Sometimes people underestimate how much hard work content creation for social media is.

To be fair, many academic researchers also keep off social media because they consider it time-consuming and off little value to their work. I beg to differ on the latter, and I address this at the end of this article.

About content-creation being time-consuming, like everything else we already do, it just takes planning.

Now that you have a purpose for your Instagram channel and you understand who your key audiences are, you can tell where the knowledge you have overlaps with their needs.

Get creative and produce the content that speaks to your audience. But most importantly, have a content calendar that will allow you plan content in advance.

This is how not to get overwhelmed and stressed out over social media.

There are loads of apps out there you can use to schedule your content ahead; as long as your remember to check in from time to time to engage with your audience.

You may also like to read: I am a woman in Science, and I love Instagram.

by Dr. Natalie Susman

#4 Promote your Instagram account

Don’t just create content and expect it to be found automatically.

Beyond competing against the noise online, your content is also grappling with the algorithm of the platform.

The algorithm determines how much of your content is visible, and the ranking factors used to make the selection change from time to time.

Rather than break sweat trying to figure out what the ranking factors are, focus on creating value (content) for your audience. If you make your audience happy, Instagram is happy with you.

Value creation on Social Networks is measured by how much engagement you generate on your page, not just the number of followers you have.

Use every tool at your disposal to promote your Instagram channel.

Link to to your channel in your email signatures, plunk it on your introduction slides at conferences, print it on your business cards (if you still use those, no judgement), and boldly display it on your blog or website.

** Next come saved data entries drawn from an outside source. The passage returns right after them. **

/-! ### Z1: the zonal average commutes with `L` -/

/-- **The zonal projection commutes with the linearised hard-sphere operator**: for `ψ` measurable
of Gaussian growth `|ψ| ≤ C e^{|·|²/4}` and every `v`,
`L (Π₀ψ)(v) = Π₀(L ψ)(v) = (4π)⁻¹ ∫_{S²} (Lψ)(|v| ω) dσ(ω)`. Proof: `Π₀ψ = ∫_{O(3)} ψ ∘ R⁻¹ dR`
(`zonalAvg_eq_integral_haar`), Fubini (the rotated integrand is dominated by
`4C(1+|v|)e^{|v|²/4}(1+|v_*|)e^{|v_*|²/4} ∈ L¹(dσ dM dR)`), isotropy `L(ψ ∘ R⁻¹)(v) = (Lψ)(R⁻¹v)`
(CIP 1994 §7.3), and the orbit-average identity again for `Lψ` (measurable, bounded on spheres).
[folklore] -/
theorem hardSphereLinearizedOp_zonalAvg {ψ : E3 → ℝ} (hψ : Measurable ψ) {C : ℝ}
    (hC : ∀ x, |ψ x| ≤ C * Real.exp (‖x‖ ^ 2 / 4)) (v : E3) :
    hardSphereLinearizedOp (zonalAvg ψ) v = zonalAvg (hardSphereLinearizedOp ψ) v := by
  haveI := isFiniteMeasure_sphereMeasure (E := E3)
  have hC0 : 0 ≤ C := le_trans (abs_nonneg _) ((hC 0).trans (by simp))
  set F : O3 → E3 → S2 → ℝ := fun R w ω => hardSphereKernel (v, w) ω *
    (ψ (haarRot R (collide ω (v, w)).1) + ψ (haarRot R (collide ω (v, w)).2) -
      ψ (haarRot R v) - ψ (haarRot R w)) with hF
  have hFb : ∀ R w ω, |F R w ω| ≤
      (4 * C * ((1 + ‖v‖) * Real.exp (‖v‖ ^ 2 / 4))) * ((1 + ‖w‖) * Real.exp (‖w‖ ^ 2 / 4)) :=
    fun R w ω => abs_kernelIntegrand_four_le hC0 hC (haarRot R) v w ω
  -- the integrand of `L (Π₀ψ) v` is the Haar average of `F`; Fubini twice; isotropy; orbit average
  have hI := integrable_haar_comp hψ hC
  have h1 : hardSphereLinearizedOp (zonalAvg ψ) v = ∫ w, ∫ ω, ∫ R, F R w ω ∂μO ∂sphereMeasure
      ∂stdGaussian E3 := by
    unfold hardSphereLinearizedOp linearizedCollisionOp
    congr 1 with w
    congr 1 with ω
    rw [zonalAvg_eq_integral_haar hψ hC, zonalAvg_eq_integral_haar hψ hC,
      zonalAvg_eq_integral_haar hψ hC, zonalAvg_eq_integral_haar hψ hC]
    symm
    rw [integral_const_mul, integral_sub ?_ (hI w), integral_sub ?_ (hI v), integral_add (hI _) (hI _)]
    · exact (hI _).add (hI _)
    · exact ((hI _).add (hI _)).sub (hI _)
  have h2 : ∀ w, ∫ ω, ∫ R, F R w ω ∂μO ∂(sphereMeasure : Measure S2) =
      ∫ R, ∫ ω, F R w ω ∂(sphereMeasure : Measure S2) ∂μO := by
    intro w
    refine integral_integral_swap ((integrable_const ((4 * C * ((1 + ‖v‖) * Real.exp (‖v‖ ^ 2 / 4))) *
      ((1 + ‖w‖) * Real.exp (‖w‖ ^ 2 / 4)))).mono' ?_ (Eventually.of_forall fun p => ?_))
    · exact (measurable_kernelIntegrand_haarRot hψ v continuous_snd continuous_const
        continuous_fst).aestronglyMeasurable
    · rw [Real.norm_eq_abs]; exact hFb p.2 w p.1
  have h3 : ∫ w, ∫ R, ∫ ω, F R w ω ∂(sphereMeasure : Measure S2) ∂μO ∂stdGaussian E3 =
      ∫ R, ∫ w, ∫ ω, F R w ω ∂(sphereMeasure : Measure S2) ∂stdGaussian E3 ∂μO := by
    refine integral_integral_swap ?_
    have hm : Measurable fun q : (E3 × O3) × S2 => F q.1.2 q.1.1 q.2 :=
      measurable_kernelIntegrand_haarRot hψ v (continuous_snd.comp continuous_fst)
        (continuous_fst.comp continuous_fst) continuous_snd
    refine ((((integrable_one_add_norm_mul_exp_sq_div_four_stdGaussian (E := E3)).const_mul
      (4 * C * ((1 + ‖v‖) * Real.exp (‖v‖ ^ 2 / 4)))).mul_const ((sphereMeasure : Measure S2).real univ)).comp_fst
      μO).mono' (hm.stronglyMeasurable.integral_prod_right'
        (ν := (sphereMeasure : Measure S2))).aestronglyMeasurable (Eventually.of_forall fun q => ?_)
    exact norm_integral_le_of_norm_le_const (Eventually.of_forall fun ω => by
      rw [Real.norm_eq_abs]; exact hFb q.2 q.1 ω)
  have h4 : ∀ R : O3, ∫ w, ∫ ω, F R w ω ∂(sphereMeasure : Measure S2) ∂stdGaussian E3 =
      hardSphereLinearizedOp ψ (haarRot R v) := by
    intro R
    rw [← hardSphereLinearizedOp_comp_linearIsometryEquiv_apply (haarRot R) ψ v]
    rfl
  obtain ⟨M, hM⟩ := exists_abs_hardSphereLinearizedOp_le_on_sphere hψ hC ‖v‖
  have h5 := integral_haar_comp_eq_sphereAvg (measurable_hardSphereLinearizedOp_of_gaussGrowth hψ hC) v
    (M := M) fun ω => hM _ (by rw [norm_smul, norm_norm, norm_eq_of_mem_sphere ω, mul_one])
  rw [h1]; simp_rw [h2]; rw [h3]; simp_rw [h4, h5]
  rfl
/-- **`BSD(E,p)` at level THREE + Cassels–Tate** on a rank-one row with `#Ш_an = q`, `ord_p q = 0`
(`Typed.bsdp_of_shaAn_unit_of_noPTorsion`, GZK). Rank one, `hK` explicit; per pair; nothing booked.
[cite: Kim2022StructureSelmer, Thm. 1.9 (6) (PDF p. 8)] [cite: SilvermanAEC2009, Thm. X.4.14] [cite: Miller2011LMS, Def. 1.1] -/
theorem bsdp_of_partial_of_plusSymbolLevelLowersAt_levelThree_of_casselsTate_of_shaAn_unit
    (hK : KimRankOnePartialAt W p) (hp2 : p ≠ 2) (hCT : exists_casselsTate_pairing (K := ℚ))
    (hGZK : rank_eq_analyticRank_of_analyticRank_le_one) (hmod : hasEntireLFunction_rat)
    (hsurj : W.HasSurjectiveModNGaloisRep p)
    (htower : ∀ n : ℕ, W.HasSurjectiveModNGaloisRep (p ^ n : ℕ)) (hr : W.analyticRank = 1)
    {N : ℕ} [NeZero N] (D : ModularParametrizationData W N) (hN : W.conductorNorm ℤ = N)
    (hc : ¬ (p : ℤ) ∣ D.maninConstant)
    (hper : ∃ u : ℚ, ‖(u : ℚ_[p])‖ = 1 ∧ W.realPeriodRat = u * plusPeriod D.f)
    {ℓ₀ : ℕ} (hcert : PlusSymbolLevelLowersAt W p D.f ℓ₀) (hℓ₀ : ℓ₀ ∣ W.conductorNorm ℤ)
    (ℓ : ℕ) [Fact ℓ.Prime] (hℓ : Kato.IsKolyvaginPrime W p 3 ℓ)
    (hcyc : Nat.card {P : ((WeierstrassCurve.integralModelInt W).map
        (Int.castRingHom (ZMod ℓ))).toAffine.Point // p • P = 0} ≤ p)
    (ψ : (ℓ' : ℕ) → (ZMod ℓ')ˣ →* Multiplicative (ZMod (p ^ 3)))
    (hψ : Function.Surjective (ψ ℓ)) (hδ : kuriharaNumber D.f (p ^ 3) ℓ ψ ≠ 0)
    {q : ℚ} (hq : shaAn W = (q : ℂ)) (hv : padicValRat p q = 0) : BSDp W p := by
  have hr1 : W.analyticRank ≤ 1 := by rw [hr]
  have hfin : W.ShaFinite := (hGZK W hr1).2
  have h0 := padicValNat_shaOrder_eq_zero_of_partial_of_plusSymbolLevelLowersAt_levelThree_of_casselsTate
    W p hK hp2 hCT hGZK hmod hsurj htower hr D hN hc hper hcert hℓ₀ ℓ hℓ hcyc ψ hψ hδ
  have hn : W.shaOrder ≠ 0 := (WeierstrassCurve.shaOrder_pos W hfin).ne'
  have hnd : ¬ p ∣ W.shaOrder := by
    intro hdvd
    have := (padicValNat_dvd_iff_le hn).1 (by simpa using hdvd : p ^ 1 ∣ W.shaOrder)
    omega
  refine bsdp_of_shaAn_unit_of_noPTorsion W p hGZK hr1 hq hv ?_
  intro x hx
  by_contra hx0
  refine hnd (dvd_shaOrder_of_exists_torsion W p ⟨x, hx0, ?_⟩)
  rw [← natCast_zsmul]
  exact hx

end AnyPrime

/-! ## §2 `p ≥ 5`: the rank-one clause DISCHARGED by Kim's theorem (E73) — published inputs only -/

section FiveLe

/-- **`p ≥ 5`, level TWO, Cassels–Tate-free, PUBLISHED inputs + the certificate**: E73 (`hE73`),
`ρ̄_{E,p}` + tower onto, `r_an = 1`, conductor-level datum `D` with `p ∤ c_D` + period transfer, the
certificate at `ℓ₀ ∣ N_E`, ONE `δ̃_ℓ ≢ 0 (mod p²)` at a cyclic `ℓ ∈ 𝒫_2`, `#Ш_an` a `p`-unit ⟹
`BSD(E,p)`. ANY reduction at `p`; per pair; nothing booked. [cite: Kim2022StructureSelmer, Thm. 1.9 (6) (PDF p. 8)]
[cite: Miller2011LMS, Def. 1.1] -/
theorem bsdp_of_plusSymbolLevelLowersAt_levelTwo_rankOne_of_shaAn_unit_of_five_le
    (hE73 : Kim2026.kuriharaPartial_vanishingOrder_eq_padicValNat_sha_add_partialInfty_of_maninConstant)
    (hGZK : rank_eq_analyticRank_of_analyticRank_le_one) (hmod : hasEntireLFunction_rat)
    (hp : 5 ≤ p) (hsurj : W.HasSurjectiveModNGaloisRep p)
    (htower : ∀ n : ℕ, W.HasSurjectiveModNGaloisRep (p ^ n : ℕ)) (hr : W.analyticRank = 1)
    {N : ℕ} [NeZero N] (D : ModularParametrizationData W N) (hN : W.conductorNorm ℤ = N)
    (hc : ¬ (p : ℤ) ∣ D.maninConstant)
    (hper : ∃ u : ℚ, ‖(u : ℚ_[p])‖ = 1 ∧ W.realPeriodRat = u * plusPeriod D.f)
    {ℓ₀ : ℕ} (hcert : PlusSymbolLevelLowersAt W p D.f ℓ₀) (hℓ₀ : ℓ₀ ∣ W.conductorNorm ℤ)
    (ℓ : ℕ) [Fact ℓ.Prime] (hℓ : Kato.IsKolyvaginPrime W p 2 ℓ)
    (hcyc : Nat.card {P : ((WeierstrassCurve.integralModelInt W).map
        (Int.castRingHom (ZMod ℓ))).toAffine.Point // p • P = 0} ≤ p)
    (ψ : (ℓ' : ℕ) → (ZMod ℓ')ˣ →* Multiplicative (ZMod (p ^ 2)))
    (hψ : Function.Surjective (ψ ℓ)) (hδ : kuriharaNumber D.f (p ^ 2) ℓ ψ ≠ 0)
    {q : ℚ} (hq : shaAn W = (q : ℂ)) (hv : padicValRat p q = 0) : BSDp W p :=
  bsdp_of_partial_of_plusSymbolLevelLowersAt_levelTwo_of_shaAn_unit W p
    (kimRankOnePartialAt_of_kim2026_of_five_le W p hE73 hp) (by omega) hGZK hmod hsurj htower hr D hN
    hc hper hcert hℓ₀ ℓ hℓ hcyc ψ hψ hδ hq hv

You may also like to read: Personal branding for academics

By Dr. Tee Ola

#5 Engage your audience

Don’t treat your Instagram channel like a noticeboard or public service announcement channel.

Get your audience engaged – and there are various techniques to do this. Ask questions in images and captions, and genuinely pay attention to the answers.

We do this a lot, especially on the Stylish Academic Facebook Group. It says your opinion counts.

Make use of the cool features on Instagram – the polls, quizzes, sliders etc.

Also follow your audience and listen. I don’t mean this in a creepy way. I just mean pay attention. Ask for feedback even.

Why should you use Instagram as an academic researcher?

  • It’s a cheap and easy way to get the wider public involved with your research
  • It’s a great networking tool to connect with fellow researchers in your field, especially across the world
  • It reduces the feeling of isolation that often comes with thesis writing and research generally
  • Engagement on this platform is measurable, so you can demonstrate the value of what you do in facts and figures

There is so much more we can talk about when it comes to deciding on the name of your Instagram channel, kind of content, how to write captions and so on. Let me know in the comment section, if this is something you might be interested in.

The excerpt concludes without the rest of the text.